* [Data under study]:
import Literature.NumberTheory.Automorphic.TunnellOctahedralGlobal
import Literature.NumberTheory.Automorphic.AutomorphicRepCentralCharacter
import Literature.NumberTheory.Automorphic.ArthurClozelCuspidalDescentGLOneHolds
import Literature.NumberTheory.Automorphic.AsaiAtOneRankOne
import Literature.NumberTheory.Automorphic.BaseChangeStrongAllFiniteRamifiedPlaces
import Literature.NumberTheory.Automorphic.AutomorphicRepsGLSatakeFlathProofs
import Literature.NumberTheory.Automorphic.GaloisActionPlaces
import Literature.NumberTheory.GaloisRepresentations.HeckeCharacterWeakApproximation
import Literature.NumberTheory.GaloisRepresentations.HeckeLFunctionAnalyticProofs
import HarnessLib

/-!
# Quadratic descent for `GL₂`, line `Sketch` — stub 1: the central character descends

Helper file for the crux `ParityBlindBianchi.QuadraticDescentGL2` (stmt-Langlands-16811), line
`Sketch`, stub `stub_centralCharacterDescent` (the `GL(1)` part of quadratic descent).

For `E/F` Galois quadratic and a cuspidal `P` on `GL₂(𝔸_E)` whose Satake data are
`Gal(E/F)`-stable almost everywhere, there is a Hecke character `χ` of `F` with
`ω_P = χ⁻¹ ∘ N_{E/F}` on Satake data: `e₂(t_{P,w}) · χ(ϖ_v)^{f(w|v)} = 1` at every `w ∣ v` where
`P` has a Satake parameter and `χ_v` is unramified.

Proof (all inputs are theorems of the tree):
* the Satake shadow of the central character, `Ω(ϖ_w) = e₂(t_{P,w})` with `Ω` unramified wherever
  `P` is (`AutomorphicRepData.exists_heckeCharacter_valueAtUniformizer_eq_prod`, Borel–Jacquet
  1979 §4.6/5.7);
* Galois-stability of the Satake data a.e. (`IsGaloisStableSatakeAE`) and unramifiedness a.e.
  (`AutomorphicRepData.hasSatakeParamAt_cofinite_holds`, Flath 1979 Thm. 3) give
  `Ω(ϖ_{τ w}) = Ω(ϖ_w)` a.e., i.e. `(Ω ∘ τ)(ϖ_w) = Ω(ϖ_w)` a.e.
  (`HeckeCharacter.valueAtUniformizer_galConj`), hence `Ω ∘ τ = Ω` by rigidity of Hecke characters
  (`HeckeCharacter.ext_of_eventually_valueAtUniformizer_eq`, Cassels–Fröhlich VII Prop. 4.1);
* a `Gal(E/F)`-invariant Hecke character of `E` is a base change `μ ∘ N_{E/F}` in prime degree
  (`HeckeCharacter.exists_baseChange_eq_of_forall_smul_eq`, Arthur–Clozel Ch. 3 Thm. 4.2 (d) at
  `n = 1`, Cassels–Fröhlich VII Thm. 9.1);
* `(μ ∘ N)(ϖ_w) = μ(ϖ_v)^{f(w|v)}` (`HeckeCharacter.valueAtUniformizer_baseChange`), and
  `χ := μ⁻¹`.
-/

set_option linter.dupNamespace false

namespace Summit.Langlands.Langlands.Theorems.QuadraticDescentGL2.Sketch

open scoped Classical
open Filter NumberField IsDedekindDomain
open Literature.NumberTheory.Automorphic Literature.NumberTheory.GaloisRepresentations

/-- **The Satake shadow of the central character of a Galois-stable datum is Galois invariant.**
For `E/F` with `Aut(E/F)` acting on places, an automorphic `P` on `GL_n(𝔸_E)` with Galois-stable
Satake data a.e., and a Hecke character `Ω` of `E` with `Ω(ϖ_w) = ∏ α` (and `Ω` unramified at `w`)
whenever `α` is a Satake parameter of `P` at `w`: `Ω (τ • y) = Ω y` for every `τ ∈ Aut(E/F)` and
every idele `y` (rigidity of Hecke characters from their values at almost all uniformizers,
Cassels–Fröhlich VII Prop. 4.1, applied to `Ω ∘ τ` and `Ω`). [folklore] -/
theorem heckeCharacter_smul_eq_of_isGaloisStableSatakeAE
    {F E : Type} [Field F] [NumberField F] [Field E] [NumberField E] [Algebra F E]
    {n : ℕ} {hE : isCompact_glFiniteIntegralLevel n E}
    {P : AutomorphicRepData (AutomorphyDatum.gl n E hE)} (hst : IsGaloisStableSatakeAE F P)
    {Ω : HeckeCharacter E}
    (hΩ : ∀ (w : HeightOneSpectrum (𝓞 E)) (α : Multiset ℂ),
      P.HasSatakeParamAt w α → Ω.IsUnramifiedAt w ∧ Ω.valueAtUniformizer w = α.prod)
    (τ : E ≃ₐ[F] E) (y : ideleGroup E) : Ω (τ • y) = Ω y := by
  obtain ⟨Ω', hΩ'⟩ := Ω.exists_galConj τ
  suffices h : Ω' = Ω by rw [← hΩ', h]
  apply HeckeCharacter.ext_of_eventually_valueAtUniformizer_eq
  have hcof : ∀ᶠ w : HeightOneSpectrum (𝓞 E) in cofinite, P.IsUnramifiedAt w :=
    P.hasSatakeParamAt_cofinite_holds
  have hst' : ∀ᶠ w : HeightOneSpectrum (𝓞 E) in cofinite,
      ∀ w' : HeightOneSpectrum (𝓞 E), w'.asIdeal.under (𝓞 F) = w.asIdeal.under (𝓞 F) →
        ∀ α : Multiset ℂ, P.HasSatakeParamAt w α → P.HasSatakeParamAt w' α := hst
  filter_upwards [hcof, hst'] with w hw hstw
  obtain ⟨α, hα⟩ := hw
  have hunder : (τ • w).asIdeal.under (𝓞 F) = w.asIdeal.under (𝓞 F) :=
    congrArg HeightOneSpectrum.asIdeal (HeightOneSpectrum.under_algEquiv_smul F E τ w)
  have hα' : P.HasSatakeParamAt (τ • w) α := hstw (τ • w) hunder α hα
  rw [HeckeCharacter.valueAtUniformizer_galConj hΩ' (hΩ _ α hα').1, (hΩ _ α hα').2, (hΩ w α hα).2]

/-- **Stub 1 (central character descent).** For `E/F` Galois with `[E:F] = 2` and a cuspidal `P` on
`GL₂(𝔸_E)` whose Satake data are `Gal(E/F)`-stable a.e., there is a Hecke character `χ` of `F` such that,
for almost every finite place `w` of `E` (over `v` of `F`), every Satake parameter `α` of `P` at `w` satisfies
`e₂(α) · χ(ϖ_v)^{f(w|v)} = 1` whenever `χ` is unramified at `v` — i.e. `ω_P = χ⁻¹ ∘ N_{E/F}`.
(Central character of a Borel–Jacquet datum: Borel–Jacquet 1979 §4.6/5.7, Bump §3.3; GL(1) cyclic descent:
Arthur–Clozel 1989 Ch. 3 Thm 4.2 (d) at `n = 1`, Cassels–Fröhlich VII Thm 9.1.) [folklore] -/
theorem stub_centralCharacterDescent :
    ∀ (F E : Type) [Field F] [NumberField F] [Field E] [NumberField E] [Algebra F E] [IsGalois F E],
      Module.finrank F E = 2 →
      ∀ (hE : isCompact_glFiniteIntegralLevel 2 E) (P : CuspidalAutomorphicRepData 2 E hE),
        IsGaloisStableSatakeAE F P.1 →
        ∃ χ : HeckeCharacter F,
          ∀ᶠ w : HeightOneSpectrum (𝓞 E) in cofinite, ∀ α : Multiset ℂ,
            P.1.HasSatakeParamAt w α → χ.IsUnramifiedAt (w.under (𝓞 F)) →
              α.prod * χ.valueAtUniformizer (w.under (𝓞 F)) ^ w.asIdeal.inertiaDeg (𝓞 F) = 1 := by
  intro F E _ _ _ _ _ _ h2 hE P hst
  -- the central character `Ω` of `P` with `Ω(ϖ_w) = ∏ α`
  obtain ⟨Ω, hΩ⟩ := P.1.exists_heckeCharacter_valueAtUniformizer_eq_prod
  -- `Ω` is `Gal(E/F)`-invariant, hence a base change `μ ∘ N_{E/F}`
  have hinv : ∀ (τ : E ≃ₐ[F] E) (y : ideleGroup E), Ω (τ • y) = Ω y :=
    heckeCharacter_smul_eq_of_isGaloisStableSatakeAE hst hΩ
  have hprime : (Module.finrank F E).Prime := by rw [h2]; exact Nat.prime_two
  obtain ⟨μ, hμ⟩ := Ω.exists_baseChange_eq_of_forall_smul_eq hprime hinv
  -- `χ := μ⁻¹`
  refine ⟨μ⁻¹, Eventually.of_forall fun w α hα hur => ?_⟩
  rw [HeckeCharacter.isUnramifiedAt_inv_iff] at hur
  have hbc : (μ.baseChange E).valueAtUniformizer w =
      μ.valueAtUniformizer (w.under (𝓞 F)) ^ w.asIdeal.inertiaDeg (𝓞 F) :=
    μ.valueAtUniformizer_baseChange hur rfl
  rw [hμ, (hΩ w α hα).2] at hbc
  have hne : μ.valueAtUniformizer (w.under (𝓞 F)) ≠ 0 := Units.ne_zero _
  rw [HeckeCharacter.valueAtUniformizer_inv, hbc, inv_pow, mul_inv_cancel₀ (pow_ne_zero _ hne)]

end Summit.Langlands.Langlands.Theorems.QuadraticDescentGL2.Sketch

* [Work instructions]: From the opening line of the data above through the line that contains "import Literature.NumberTheory.Automorphic.GaloisActionPlaces", please print each line as it stands and only those lines.

* [Completed exercise]:
import Literature.NumberTheory.Automorphic.TunnellOctahedralGlobal
import Literature.NumberTheory.Automorphic.AutomorphicRepCentralCharacter
import Literature.NumberTheory.Automorphic.ArthurClozelCuspidalDescentGLOneHolds
import Literature.NumberTheory.Automorphic.AsaiAtOneRankOne
import Literature.NumberTheory.Automorphic.BaseChangeStrongAllFiniteRamifiedPlaces
import Literature.NumberTheory.Automorphic.AutomorphicRepsGLSatakeFlathProofs
import Literature.NumberTheory.Automorphic.GaloisActionPlaces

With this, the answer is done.